The US constitution states that no one under US jurisdiction can "be deprived of life, liberty, or property, without due process of law."

A group of American lawyers representing the detainees praised the ruling as a "smashing defeat for the Bush administration" and "a momentous victory for the rule of law, for human rights, and for our democracy."

Two weeks ago in the same court, Judge Richard Leon dismissed a lawsuit brought on behalf of seven detainees, ruling that foreign nationals captured and detained outside the US had no rights under the US constitution.

In her 75-page opinion on 11 cases involving Guantanamo prisoners, Judge Green also noted that the military tribunals failed to give the detainees access to material evidence or allowed lawyers to advise them.

The judge found, moreover, that the detainees had valid claims against their continued detention under the Geneva Conventions, despite administration claims that the suspected Taliban and al-Qaeda members arrested in Afghanistan, who make up the bulk of prisoners held in Cuba, are not entitled to the rights of prisoners of war.

Judge Green, who was appointed by President Jimmy Carter and was promoted to president of the Foreign Intelligence Surveillance Court under President George H. W. Bush in 1990, also found that confessions from detainees on which the government relied were cast in doubt by widespread allegations of abuse.

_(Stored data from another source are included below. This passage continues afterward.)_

import Mathlib.Analysis.InnerProductSpace.Adjoint
import Mathlib.Analysis.InnerProductSpace.Rayleigh
import Mathlib.Topology.Algebra.Module.Basic
import HarnessLib

/-!
# The min–max level over a dense subspace bounds a positive operator on the orthocomplement
# of a top eigenvector (Courant–Fischer / Reed–Simon IV, Thm XIII.1, level 1) — PROVED

Topic `Literature/Analysis/OperatorTheory` (next to `PositivityImprovingSpectralGap`, whose
`norm_pow_apply_sub_le_of_gap` consumes exactly the bound proved here). Setting: a bounded
self-adjoint operator `T` on a Hilbert space `G` over `𝕜 = ℝ` or `ℂ` with
`0 ≤ re ⟪x, T x⟫ ≤ λ₀ ‖x‖²`, a unit vector `Ω` with `T Ω = λ₀ Ω`, and a dense subspace `D`.
The *second min–max level over `D`* is

  `λ₁(D) = inf_{φ ∈ D} sup { re ⟪ψ, T ψ⟫ / ‖ψ‖² : ψ ∈ D, ψ ≠ 0, ⟪φ, ψ⟫ = 0 }`

(real `sInf` / `sSup`; every set involved is bounded, the Rayleigh quotient taking values in
`[0, λ₀]`). The main result `norm_apply_le_secondLevel_of_dense` is the honest direction of the
min–max principle WITHOUT compactness: `‖T w‖ ≤ λ₁(D) ‖w‖` for every `w ⊥ Ω`. Steps:

* `inner_apply_eq_zero_of_apply_eq_smul` — `Ω^⊥` is `T`-invariant;
* `norm_apply_le_of_re_inner_le` — for a positive symmetric `T`, the two quadratic-form bounds
  `re ⟪w, T w⟫ ≤ L ‖w‖²`, `re ⟪T w, T (T w)⟫ ≤ L ‖T w‖²` already give `‖T w‖ ≤ L ‖w‖`
  (discriminant of `c ↦ re ⟪T w - c w, T (T w - c w)⟫ ≥ 0`);
* `exists_trial_vector_of_inner_eq_zero` — for `x ⊥ Ω`, `x ≠ 0` and any `φ`, the plane
  `span {Ω, x}` contains `ψ ≠ 0` with `ψ ⊥ φ` and Rayleigh quotient `≥` that of `x`
  (`re ⟪aΩ + bx, T (aΩ + bx)⟫ = |a|² λ₀ + |b|² re ⟪x, T x⟫` and `λ₀ ≥` every Rayleigh quotient);
* `exists_mem_rayleigh_gt` — `D ∩ φ^⊥` is dense in `φ^⊥` when `φ ∈ D` (project along `φ`), and
  the Rayleigh quotient is continuous away from `0`;
* `re_inner_le_secondLevel_mul` — hence `re ⟪x, T x⟫ ≤ λ₁(D) ‖x‖²` on `Ω^⊥`;
* `norm_apply_le_secondLevel_of_dense` (**main**).

Printed source: Reed–Simon IV, §XIII.1, Thm XIII.1 (the min–max principle; the trial vectors
may be taken in any form core, here the dense subspace `D`) [`ReedSimonIV1978`]. What is NOT
here: the reverse inequality / attainment (`λ₁(D)` is an eigenvalue when `T` is compact), and
the existence of the top eigenvector `Ω` (an input).
-/

noncomputable section

open Filter Topology
open scoped InnerProductSpace

namespace Literature.Analysis.OperatorTheory

section Helpers

variable {𝕜 : Type*} [RCLike 𝕜] {G : Type*} [NormedAddCommGroup G] [InnerProductSpace 𝕜 G]

/-- **`Ω^⊥` is invariant** under a symmetric operator with `T Ω = c Ω`:
`⟪Ω, T w⟫ = ⟪T Ω, w⟫ = conj c ⟪Ω, w⟫ = 0`. [folklore] -/
theorem inner_apply_eq_zero_of_apply_eq_smul {T : G →L[𝕜] G}
    (hT : (T : G →ₗ[𝕜] G).IsSymmetric) {Ω : G} {c : 𝕜} (hTΩ : T Ω = c • Ω) {w : G}
    (hw : ⟪Ω, w⟫_𝕜 = 0) : ⟪Ω, T w⟫_𝕜 = 0 := by
  rw [← hT.apply_clm, hTΩ, inner_smul_left, hw, mul_zero]

/-- **Quadratic-form bounds at `w` and `T w` give a norm bound.** For a symmetric `T` with
`0 ≤ re ⟪x, T x⟫` for all `x`, if `re ⟪w, T w⟫ ≤ L ‖w‖²` and `re ⟪T w, T (T w)⟫ ≤ L ‖T w‖²`
then `‖T w‖ ≤ L ‖w‖` (expand `0 ≤ re ⟪T w - c w, T (T w - c w)⟫ = re ⟪Tw, TTw⟫ - 2c ‖Tw‖²
+ c² re ⟪w, Tw⟫` at `c = L` and `c = 1`; the generalised Cauchy–Schwarz inequality for the
positive form `⟪·, T ·⟫`). [folklore] -/
theorem norm_apply_le_of_re_inner_le {T : G →L[𝕜] G} (hT : (T : G →ₗ[𝕜] G).IsSymmetric)
    (hpos : ∀ x : G, 0 ≤ RCLike.re ⟪x, T x⟫_𝕜) {L : ℝ} {w : G}
    (hw : RCLike.re ⟪w, T w⟫_𝕜 ≤ L * ‖w‖ ^ 2)
    (hTw : RCLike.re ⟪T w, T (T w)⟫_𝕜 ≤ L * ‖T w‖ ^ 2) : ‖T w‖ ≤ L * ‖w‖ := by
  -- the quadratic `c ↦ re ⟪T w - c w, T (T w - c w)⟫` is nonnegative
  have hq : ∀ c : ℝ, 0 ≤ L * ‖T w‖ ^ 2 - 2 * c * ‖T w‖ ^ 2 + c ^ 2 * (L * ‖w‖ ^ 2) := by
    intro c
    have h0 := hpos (T w - (c : 𝕜) • w)
    have h1 : RCLike.re ⟪T w, T w⟫_𝕜 = ‖T w‖ ^ 2 := inner_self_eq_norm_sq (𝕜 := 𝕜) (T w)
    have h2 : RCLike.re ⟪w, T (T w)⟫_𝕜 = ‖T w‖ ^ 2 := by rw [← hT.apply_clm, h1]
    rw [map_sub, map_smul] at h0
    simp only [inner_sub_left, inner_sub_right, inner_smul_left, inner_smul_right,
      RCLike.conj_ofReal, map_sub, RCLike.re_ofReal_mul, h1, h2] at h0
    nlinarith [h0, mul_nonneg (sq_nonneg c) (sub_nonneg.mpr hw), hTw]
  rcases eq_or_ne w 0 with rfl | hw0
  · simp
  have hB : 0 < ‖w‖ ^ 2 := by positivity
  have hL : 0 ≤ L := by
    have h := (hpos w).trans hw
    nlinarith [h, hB]
  rcases hL.eq_or_lt with rfl | hLpos
  · -- `L = 0`: the quadratic at `c = 1` forces `T w = 0`
    have h := hq 1
    have hA : ‖T w‖ ^ 2 ≤ 0 := by nlinarith [h]
    have : ‖T w‖ = 0 := by nlinarith [hA, norm_nonneg (T w)]
    rw [this, zero_mul]
  · -- `L > 0`: the quadratic at `c = L`
    have h := hq L
    have hA : ‖T w‖ ^ 2 ≤ (L * ‖w‖) ^ 2 := by
      have : 0 ≤ L * ((L * ‖w‖) ^ 2 - ‖T w‖ ^ 2) := by nlinarith [h]
      nlinarith [this, hLpos, (mul_nonneg_iff_of_pos_left hLpos).mp this]
    exact (sq_le_sq₀ (norm_nonneg _) (by positivity)).mp hA

/-- **Two-dimensional trial vector.** Let `T` be symmetric with every Rayleigh quotient `≤ λ₀`,
`‖Ω‖ = 1`, `T Ω = λ₀ Ω`, and `x ⊥ Ω`, `x ≠ 0`. For any `φ` the plane `span {Ω, x}` contains
`ψ ≠ 0` with `ψ ⊥ φ` whose Rayleigh quotient is at least that of `x`: with `ψ = a Ω + b x`,
`‖ψ‖² = |a|² + |b|² ‖x‖²` and `re ⟪ψ, T ψ⟫ = |a|² λ₀ + |b|² re ⟪x, T x⟫` (the cross terms vanish
because `Ω^⊥` is invariant), and `λ₀ ‖x‖² ≥ re ⟪x, T x⟫`. (Reed–Simon IV, proof of Thm XIII.1:
a `2`-dimensional space meets the `1`-codimensional constraint.) [folklore] -/
theorem exists_trial_vector_of_inner_eq_zero {T : G →L[𝕜] G}
    (hT : (T : G →ₗ[𝕜] G).IsSymmetric) {lam₀ : ℝ}
    (hle : ∀ x : G, RCLike.re ⟪x, T x⟫_𝕜 ≤ lam₀ * ‖x‖ ^ 2) {Ω : G} (hΩ : ‖Ω‖ = 1)
    (hTΩ : T Ω = (lam₀ : 𝕜) • Ω) (φ : G) {x : G} (hx : ⟪Ω, x⟫_𝕜 = 0) (hx0 : x ≠ 0) :
    ∃ ψ : G, ψ ≠ 0 ∧ ⟪φ, ψ⟫_𝕜 = 0 ∧
      RCLike.re ⟪x, T x⟫_𝕜 / ‖x‖ ^ 2 ≤ RCLike.re ⟪ψ, T ψ⟫_𝕜 / ‖ψ‖ ^ 2 := by
  by_cases hφx : ⟪φ, x⟫_𝕜 = 0
  · exact ⟨x, hx0, hφx, le_rfl⟩
  -- `ψ = ⟪φ, x⟫ Ω - ⟪φ, Ω⟫ x`
  set a : 𝕜 := ⟪φ, x⟫_𝕜 with ha
  set b : 𝕜 := -⟪φ, Ω⟫_𝕜 with hb
  have hΩΩ : ⟪Ω, Ω⟫_𝕜 = 1 := by
    rw [inner_self_eq_norm_sq_to_K, hΩ]; simp
  have hxΩ : ⟪x, Ω⟫_𝕜 = 0 := inner_eq_zero_symm.mp hx
  have hΩTx : ⟪Ω, T x⟫_𝕜 = 0 := inner_apply_eq_zero_of_apply_eq_smul hT hTΩ hx
  refine ⟨a • Ω + b • x, ?_, ?_, ?_⟩
  · -- nonzero: its component along `Ω` is `a ≠ 0`
    intro h
    have h1 : ⟪Ω, a • Ω + b • x⟫_𝕜 = a := by
      rw [inner_add_right, inner_smul_right, inner_smul_right, hΩΩ, hx, mul_one, mul_zero,
        add_zero]
    rw [h, inner_zero_right] at h1
    exact hφx h1.symm
  · -- orthogonal to `φ`
    rw [inner_add_right, inner_smul_right, inner_smul_right, hb, ← ha]
    ring
  · -- Rayleigh quotients
    have hn : ‖a • Ω + b • x‖ ^ 2 = ‖a‖ ^ 2 + ‖b‖ ^ 2 * ‖x‖ ^ 2 := by
      rw [@norm_add_sq 𝕜, inner_smul_left, inner_smul_right, hx, mul_zero, mul_zero, map_zero,
        mul_zero, add_zero, norm_smul, norm_smul, hΩ, mul_one, mul_pow]
    have hq : RCLike.re ⟪a • Ω + b • x, T (a • Ω + b • x)⟫_𝕜 =
        ‖a‖ ^ 2 * lam₀ + ‖b‖ ^ 2 * RCLike.re ⟪x, T x⟫_𝕜 := by
      rw [map_add, map_smul, map_smul, hTΩ]
      simp only [inner_add_left, inner_add_right, inner_smul_left, inner_smul_right, hΩΩ, hxΩ,
        hΩTx, mul_zero, mul_one, add_zero, zero_add]
      simp only [map_add, RCLike.mul_re, RCLike.mul_im, RCLike.conj_re, RCLike.conj_im,
        RCLike.ofReal_re, RCLike.ofReal_im, RCLike.norm_sq_eq_def]
      ring
    have hB : 0 < ‖x‖ ^ 2 := by positivity
    have ha0 : 0 < ‖a‖ ^ 2 := by
      have : a ≠ 0 := hφx
      positivity
    have hden : 0 < ‖a‖ ^ 2 + ‖b‖ ^ 2 * ‖x‖ ^ 2 := by positivity
    rw [hn, hq, div_le_div_iff₀ hB hden]
    nlinarith [mul_le_mul_of_nonneg_left (hle x) ha0.le]

/-- **`D ∩ φ^⊥` approximates `φ^⊥` in Rayleigh quotient** when `D` is a dense subspace
containing `φ`: if `ψ ≠ 0`, `ψ ⊥ φ` and `r < re ⟪ψ, T ψ⟫ / ‖ψ‖²`, there is `ψ' ∈ D`, `ψ' ≠ 0`,
`ψ' ⊥ φ` with `r < re ⟪ψ', T ψ'⟫ / ‖ψ'‖²` (the projection `d ↦ d - (⟪φ, d⟫ / ‖φ‖²) φ` along
`φ` maps `D` into `D ∩ φ^⊥`, fixes `ψ` and is continuous; the Rayleigh quotient is continuous
at `ψ ≠ 0`). [folklore] -/
theorem exists_mem_rayleigh_gt (T : G →L[𝕜] G) {D : Submodule 𝕜 G} (hD : Dense (D : Set G))
    {φ : G} (hφ : φ ∈ D) {ψ : G} (hψ0 : ψ ≠ 0) (hφψ : ⟪φ, ψ⟫_𝕜 = 0) {r : ℝ}
    (hr : r < RCLike.re ⟪ψ, T ψ⟫_𝕜 / ‖ψ‖ ^ 2) :
    ∃ ψ' : G, ψ' ∈ D ∧ ψ' ≠ 0 ∧ ⟪φ, ψ'⟫_𝕜 = 0 ∧
      r < RCLike.re ⟪ψ', T ψ'⟫_𝕜 / ‖ψ'‖ ^ 2 := by
  -- the projection along `φ`
  set P : G → G := fun d => d - (⟪φ, d⟫_𝕜 / ((‖φ‖ : 𝕜) ^ 2)) • φ with hP
  have hPc : Continuous P := by
    simp only [hP]
    fun_prop
  have hPψ : P ψ = ψ := by simp [hP, hφψ]
  have hPorth : ∀ d, ⟪φ, P d⟫_𝕜 = 0 := by
    intro d
    simp only [hP, inner_sub_right, inner_smul_right, inner_self_eq_norm_sq_to_K]
    by_cases hφ0 : φ = 0
    · simp [hφ0]
    · have : ((‖φ‖ : 𝕜) ^ 2) ≠ 0 := pow_ne_zero 2 (by exact_mod_cast norm_ne_zero_iff.mpr hφ0)
      rw [div_mul_cancel₀ _ this, sub_self]
  have hPmem : ∀ d ∈ D, P d ∈ D := fun d hd => D.sub_mem hd (D.smul_mem _ hφ)
  -- continuity of the Rayleigh quotient at `ψ ≠ 0`
  have hR : ContinuousAt (fun y : G => RCLike.re ⟪y, T y⟫_𝕜 / ‖y‖ ^ 2) ψ := by
    refine ContinuousAt.div ?_ ?_ (pow_ne_zero 2 (norm_ne_zero_iff.mpr hψ0))
    · exact (RCLike.continuous_re.comp (continuous_id.inner T.continuous)).continuousAt
    · exact (continuous_norm.pow 2).continuousAt
  have h1 : ∀ᶠ y in 𝓝 ψ, r < RCLike.re ⟪y, T y⟫_𝕜 / ‖y‖ ^ 2 :=
    hR.eventually (eventually_gt_nhds hr)
  have h2 : ∀ᶠ y in 𝓝 ψ, y ≠ 0 := eventually_ne_nhds hψ0
  have hPt : Tendsto P (𝓝 ψ) (𝓝 ψ) := by
    have h := hPc.continuousAt (x := ψ)
    rwa [ContinuousAt, hPψ] at h
  have h3 : ∀ᶠ d in 𝓝 ψ, r < RCLike.re ⟪P d, T (P d)⟫_𝕜 / ‖P d‖ ^ 2 ∧ P d ≠ 0 :=
    hPt.eventually (h1.and h2)
  obtain ⟨d, hdD, hd⟩ := hD.inter_nhds_nonempty h3
  exact ⟨P d, hPmem d hdD, hd.2, hPorth d, hd.1⟩

/-- **Rayleigh quotients on `Ω^⊥` are bounded by the min–max level over a dense subspace.**
With `T` symmetric, every Rayleigh quotient `≤ λ₀`, `‖Ω‖ = 1`, `T Ω = λ₀ Ω` and `D` dense:
`re ⟪x, T x⟫ ≤ λ₁(D) ‖x‖²` for all `x ⊥ Ω`, where
`λ₁(D) = inf_{φ ∈ D} sup {re ⟪ψ, T ψ⟫ / ‖ψ‖² : ψ ∈ D ∖ {0}, ψ ⊥ φ}`: for each `φ ∈ D` the trial
vector of `exists_trial_vector_of_inner_eq_zero` is approximated inside `D ∩ φ^⊥`
(`exists_mem_rayleigh_gt`), and the inner suprema are over sets bounded above by `λ₀`.
(Reed–Simon IV, Thm XIII.1, the inequality `μ₁ ≥ ⋯` of its proof, with trial vectors in a
core.) [cite: ReedSimonIV1978, Thm XIII.1] -/
theorem re_inner_le_secondLevel_mul {T : G →L[𝕜] G} (hT : (T : G →ₗ[𝕜] G).IsSymmetric)
    {lam₀ : ℝ} (hle : ∀ x : G, RCLike.re ⟪x, T x⟫_𝕜 ≤ lam₀ * ‖x‖ ^ 2) {Ω : G} (hΩ : ‖Ω‖ = 1)
    (hTΩ : T Ω = (lam₀ : 𝕜) • Ω) {D : Submodule 𝕜 G} (hD : Dense (D : Set G)) {x : G}
    (hx : ⟪Ω, x⟫_𝕜 = 0) :
    RCLike.re ⟪x, T x⟫_𝕜 ≤
      sInf ((fun φ : G => sSup ((fun ψ : G => RCLike.re ⟪ψ, T ψ⟫_𝕜 / ‖ψ‖ ^ 2) ''
          {ψ | ψ ∈ D ∧ ψ ≠ 0 ∧ ⟪φ, ψ⟫_𝕜 = 0})) '' (D : Set G)) * ‖x‖ ^ 2 := by
  rcases eq_or_ne x 0 with rfl | hx0
  · simp
  have hB : 0 < ‖x‖ ^ 2 := by positivity
  rw [← div_le_iff₀ hB]
  refine le_csInf ⟨_, 0, D.zero_mem, rfl⟩ ?_
  rintro _ ⟨φ, hφ, rfl⟩
  obtain ⟨ψ, hψ0, hφψ, hRψ⟩ := exists_trial_vector_of_inner_eq_zero hT hle hΩ hTΩ φ hx hx0
  refine le_of_forall_lt fun r hr => ?_
  obtain ⟨ψ', hψ'D, hψ'0, hφψ', hr'⟩ :=
    exists_mem_rayleigh_gt T hD hφ hψ0 hφψ (hr.trans_le hRψ)
  refine hr'.trans_le (le_csSup ⟨lam₀, ?_⟩ ⟨ψ', ⟨hψ'D, hψ'0, hφψ'⟩, rfl⟩)
  rintro _ ⟨χ, ⟨-, hχ0, -⟩, rfl⟩
  have hχ : 0 < ‖χ‖ ^ 2 := by positivity
  exact (div_le_iff₀ hχ).mpr (hle χ)

end Helpers

/-- **The second min–max level over a dense subspace bounds `T` on `Ω^⊥`** (Courant–Fischer /
min–max principle, level `1`, the direction that needs no compactness). Let `T` be a bounded
self-adjoint operator on a Hilbert space with `0 ≤ re ⟪x, T x⟫ ≤ λ₀ ‖x‖²`, `Ω` a unit vector
with `T Ω = λ₀ Ω`, and `D` a dense subspace. Then for every `w ⊥ Ω`,
`‖T w‖ ≤ λ₁(D) ‖w‖` with
`λ₁(D) = inf_{φ ∈ D} sup {re ⟪ψ, T ψ⟫ / ‖ψ‖² : ψ ∈ D, ψ ≠ 0, ⟪φ, ψ⟫ = 0}`
(`Ω^⊥` is invariant, the Rayleigh quotient on `Ω^⊥` is `≤ λ₁(D)` by
`re_inner_le_secondLevel_mul`, and a positive operator with quadratic form `≤ L` at `w` and `T w`
has `‖T w‖ ≤ L ‖w‖`). [cite: ReedSimonIV1978, Thm XIII.1] -/
theorem norm_apply_le_secondLevel_of_dense : ∀ {𝕜 : Type*} [RCLike 𝕜] {G : Type*}
    [NormedAddCommGroup G] [InnerProductSpace 𝕜 G] [CompleteSpace G] (T : G →L[𝕜] G),
    IsSelfAdjoint T → (∀ x : G, 0 ≤ RCLike.re ⟪x, T x⟫_𝕜) → ∀ (lam₀ : ℝ),
    (∀ x : G, RCLike.re ⟪x, T x⟫_𝕜 ≤ lam₀ * ‖x‖ ^ 2) → ∀ (Ω : G), ‖Ω‖ = 1 →
    T Ω = (lam₀ : 𝕜) • Ω → ∀ (D : Submodule 𝕜 G), Dense (D : Set G) → ∀ w : G, ⟪Ω, w⟫_𝕜 = 0 →
      ‖T w‖ ≤ sInf ((fun φ : G => sSup ((fun ψ : G => RCLike.re ⟪ψ, T ψ⟫_𝕜 / ‖ψ‖ ^ 2) ''
          {ψ | ψ ∈ D ∧ ψ ≠ 0 ∧ ⟪φ, ψ⟫_𝕜 = 0})) '' (D : Set G)) * ‖w‖ := by
  intro 𝕜 _ G _ _ _ T hT hpos lam₀ hle Ω hΩ hTΩ D hD w hw
  have hsymm := hT.isSymmetric
  have hTw : ⟪Ω, T w⟫_𝕜 = 0 := inner_apply_eq_zero_of_apply_eq_smul hsymm hTΩ hw
  exact norm_apply_le_of_re_inner_le hsymm hpos (re_inner_le_secondLevel_mul hsymm hle hΩ hTΩ hD hw)
    (re_inner_le_secondLevel_mul hsymm hle hΩ hTΩ hD hTw)

end Literature.Analysis.OperatorTheory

A US army general is currently investigating accounts of brutal treatment of detainees witnessed by FBI agents last summer at Guantanamo Bay, condemned as an "icon of lawlessness" by Amnesty International.

Before they were suspended in November, the tribunals had reviewed just over 400 cases but only two detainees were released.

The process was stalled when US District Judge James Robertson ruled in the case of Mr Salim Ahmed Hamdan, a driver for Osama bin Laden, that a detainee could not be tried there unless a proper court decided he was not entitled to protections under the Geneva Conventions.

The FBI witnesses reported incidents where a prisoner was shackled and forced to lie in his own faeces and others where prisoners were chained to the floor in bare cells and threatened with dogs.

The Red Cross reportedly told the US government that the treatment of detainees at Guantanamo involved psychological and physical coercion "tantamount to torture".

Last week, four British detainees were handed over to British authorities and released.